Tom Wilczewski lives near the seashore he loves, in Long Branch, New Jersey, and has been a watercolorist for over 20 years. Entirely self-taught, his subjects range from still life to seascapes and gardens. As a native of Jersey City, he operated an engraving business for over 30 years and served on the Jersey City Mayor’s Task Force for the Handicapped, and as editor of its newsletter Access. His award-winning work is part of permanent corporate and international collections, and has been used for greeting cards, brochures and calendars. His watercolor "Saturday Wash" was published in the 2002 Calendar of the Christopher Reeve Foundation. Very Special Arts and Amnesty International have published note cards and Christmas cards featuring his work.

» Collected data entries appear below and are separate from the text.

import Mathlib
import Literature.NumberTheory.Automorphic.FuchsianTorsion
import Literature.NumberTheory.Automorphic.FuchsianGroupCusps
import Literature.NumberTheory.Automorphic.MaassFormZeroMode

/-!
# Collars of short geodesics and the positive systole of a finite volume Fuchsian group
(Iwaniec, *Spectral Methods of Automorphic Forms*, GSM 53, §2.1–2.2 (Prop. 2.2–2.3), PDF pp. 27–29;
Beardon, *The Geometry of Discrete Groups*, GTM 91, Thm 5.4.1 (Jørgensen) and §11.6 (collars);
Jørgensen, Amer. J. Math. 98 (1976), Lemma 1)

Fifth brick of the theory of a GENERAL discrete `Γ ≤ SL₂(ℝ)` (after `FuchsianGroupCusps`,
`FuchsianCuspZones`, `JorgensenInequality`, `FuchsianTorsion`), second half of the thick–thin route to
the compactness of the central part of a fundamental domain of finite volume (Siegel's theorem;
Iwaniec's Prop. 2.3–2.5, stated there without proof): the hyperbolic elements. **If `Γ` has a
measurable fundamental domain of finite hyperbolic area then its hyperbolic elements have
`tr²γ - 4 = 4 sinh²(ℓ_γ/2) ≥ η > 0` uniformly** (`exists_pos_le_traceSq_sub_four`): there are no
arbitrarily short closed geodesics. In the book this is contained in Prop. 2.3 (finite volume ⇒
finitely generated of the first kind); here it is PROVED, without fundamental polygons, by the collar
argument: a short hyperbolic element has a wide precisely invariant collar about its axis
(Jørgensen's inequality), collars of inequivalent short axes are disjoint (Jørgensen again), a test
disc in each collar embeds in `Γ\ℍ` up to `±1`, and unfolding against the fundamental domain bounds
the number of classes by `|F|/(4πρ₀)`. Everything is proved; nothing is vendored; no fact is
introduced.

1. (§1) `exists_conj_diag`: a hyperbolic `γ ∈ SL₂(ℝ)` (`tr²γ > 4`) is conjugate to a diagonal
   `D = g⁻¹γg`, `(D₀₀)² ≠ 1` (frame of the axis).
2. (§2) The collar `collar σ = {|Re z| ≤ σ Im z}` about `iℝ₊` and its fundamental piece
   `collarPiece σ q = collar σ ∩ {1 ≤ Im z < q}` for the dilation `z ↦ qz`, of area `2σ log q`
   (`volume_collarPiece`); `coe_diag_smul` (`Dz = D₀₀² z`) and the displacement
   `u(z, Dz) = ¼(tr²D - 4)(1 + (Re z/Im z)²)` (`pointPairInv_diag_smul`).
3. (§3) The isometry identity `|Bz - m|² - r² = -2r (Re z/Im z) Im Bz` for the image geodesic
   `B(iℝ₊) = (b/d, a/c)` (`normSq_sub_center_sub_radius_sq`), the frame-change estimate
   `|bc| ≤ 1 + (σ₁ + σ₂)(σ₂ + √(σ₂²+1))/2` when `B` maps a point of `collar σ₂` into `collar σ₁`
   (`abs_mul_le_of_collars`), and the **collar lemma** (`collar_precisely_invariant`): in a discrete
   `Γ' ∋ D = diag`, `μ = tr²D - 4`, if `μ(3 + 3σ²) < 1` then an element mapping a point of `collar σ`
   into `collar σ` is diagonal or antidiagonal (Jørgensen, `jorgensen_hyperbolic_diag`).
4. (§4) `cross_collar`: if moreover `H = gD₂g⁻¹ ∈ Γ'` is hyperbolic and the collars `collar σ₁`,
   `g collar σ₂` meet (`1 ≤ σ₂ ≤ σ₁`, `μ₁(1 + 20(σ₁σ₂)²μ₂) < 1`), then `g` is diagonal or
   antidiagonal: the axes coincide.
5. (§5) Axis data (`AxisData Γ g D`: `gDg⁻¹ ∈ Γ`, `D` diagonal, `μ_D ≤ 1/64`, `μ_D` minimal among the
   diagonal elements of `g⁻¹Γg`), widths `σ = √((1/64)/μ)`, test discs
   `axisDisc g D = g{u(σ/2 + i, ·) ≤ ρ₀}`, `ρ₀ = 1/5000`, inside the collar
   (`uDisc_basePt_subset_collar`); displacement bounds at the base point for dilations
   (`≥ μσ²/16`) and half-turns (`≥ (Re/Im)²`); **hits in one class come from `±γ`**
   (`eq_or_eq_neg_of_mem_axisDisc`), **discs of data with different `μ` are never hit together**
   (`mu_eq_of_mem_axisDisc`), multiplicity `≤ 2` (`tsum_axisWeight_le_two`), the unfolding count
   `N · 4πρ₀ ≤ |F|` (`card_axisData_le`), existence of axis data below any short hyperbolic element
   (`exists_axisData`), and the positive systole `exists_pos_le_traceSq_sub_four`.

## References
* [Iwaniec2002] H. Iwaniec, *Spectral Methods of Automorphic Forms*, 2nd ed., GSM 53, AMS 2002,
  §2.1–2.2, PDF pp. 27–29.
* [Beardon1983] A. F. Beardon, *The Geometry of Discrete Groups*, GTM 91, Springer 1983, Thm 5.4.1.
* [Jorgensen1976] T. Jørgensen, On discrete groups of Möbius transformations, Amer. J. Math. 98
  (1976), 739–749, Lemma 1.

Mathlib: `Real.sqrt`, `MeasureTheory.lintegral_prod_symm`, `integral_inv`, `Set.encard`,
`Finset.exists_min_image`. Literature: `jorgensen_hyperbolic_diag`, `jorgensenJ_diag_eq`,
`conj_diag_apply`, `apply_01_eq_zero_of_upper`, `apply_10_eq_zero_of_lower`,
`diag_or_antidiag_of_conj_eq`, `conj_eq_or_eq_inv_of_diag`, `trace_conj_eq`, `inv_apply_fin_two`
(`JorgensenInequality.lean`); `uDisc`, `volume_uDisc`, `smul_uDisc` (`FuchsianTorsion.lean`);
`IsDiscreteSubgroup.conj`, `conj_le_range`, `mem_conj_inv_iff`, `isDiscreteSubgroup_iff_finite_abs_le`,
`translSL` (`FuchsianGroupCusps.lean`); `pointPairInv_le_of_le_of_le` (`LocalWeylLaw.lean`);
`setLIntegral_tsum_smul_eq` (`FundamentalDomainUnfolding.lean`); `setLIntegral_upperHalfPlane`
(`MaassFormZeroMode.lean`). Nothing on collars, translation lengths or systoles of Fuchsian groups
existed (`lean search 'collar|systole|translation length|hyperbolic element'`).
-/

noncomputable section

Active in The American Artists Professional League (both NY and NJ chapters), and other arts societies, he was recently elected to the board of directors for the New Jersey Polio Network. He sponsors his own annual award given to a handicapped student of the A. Harry Moore School in Jersey City and has written a poetry book Poetry in Watercolor, as well as Tom Wilczewski’s Watercolor Workbook,which he uses when teaching.

Allison Doatch

Allison Doatch, age 19, lives in Edison, New Jersey. She received the VSA arts of New Jersey Arts Excellence Award and the Governor’s Award in Arts Education in 2001. One of her drawings has been recreated as an Earth Day poster distributed by the Department of Defense to be displayed at all military commissary stores throughout the United States and all over the world. In 2001, she also received an Award of Excellence from VSA arts of NJ for representing New Jersey in the Children Beyond Borders International Exhibition at the Winter Olympics in Salt Lake City, Utah. She plans to continue her education, majoring in Fine Arts at Middlesex County College and beyond.

Harriett Schwartz

Harriet Schwartz earned her Bachelor in Arts from Brooklyn College in 1942. She did charcoal sketching portraits of soldiers on the base in Boca Raton, Florida and taught elementary school for several years. For many years she was in business with her husband, Harry; running the office of their company which manufactured prepared baking mixes. They had five children, then sold the business in 1983 and retired to San Diego. When her husband died in 1991, she moved back to the East Coast to be with her daughters. In her early 70's, she took up sculpture and has been studying with Cara London for ten years. She is lives in Flemington, New Jersey.

John Spreen

John Spreen feels that "detours, wrong turns, bumps, and holes (along with full-scale wrecks) serve as the metaphor for the struggle to survive" on his road of life. He uses the experiences of his years spent wandering this road as the basis for his lyrics. Spreen will show his paintings on Thursday, but his first art is music… both guitar and vocals, and he is known as "Jesus Johnny." Finding faith has given him direction on the road, and although it is no less hazardous, he has the strength to go on finding his way home. Spreen lives in Manahawkin, New Jersey.

Regina Marcantuono

Regina Marcantuono, of North Caldwell, is a freshman Art major at Caldwell College, with special interests in Art Therapy and Early Childhood Education. While a senior at West Essex High School, she won the Patrick Flannery Scholarship and was also a representative to the Art Symposium sponsored by William Paterson University. In March 2002, Regina received the Student Arts Excellence Award in Visual Art/Fine Art from the VSA Arts of New Jersey and then went on to receive the distinguished Governor's Award in Arts Education.

Janet Kolstein

Janet Kolstein, a Guttenberg, New Jersey artist, works predominantly in collage/mixed media. She has shown her work throughout the U.S. and was a member of the Collage/Assemblage Society which creates exhibition opportunities in New York City. Previous to a 1987 car accident that left her with a mobility challenge, Kolstein was a textile designer and painter. In 1998, her collage was used as the cover of the Bryn Mawr Alumnae Bulletin and in 2001, one of her works was chosen as the cover of the Elton John Fan Club Calendar which was sold via the fan club’s website. She has had a one-person exhibit at Passaic County Community College in Paterson, and in 2002, her collage work was featured in a group show at New Century Artists in the Chelsea section of New York City.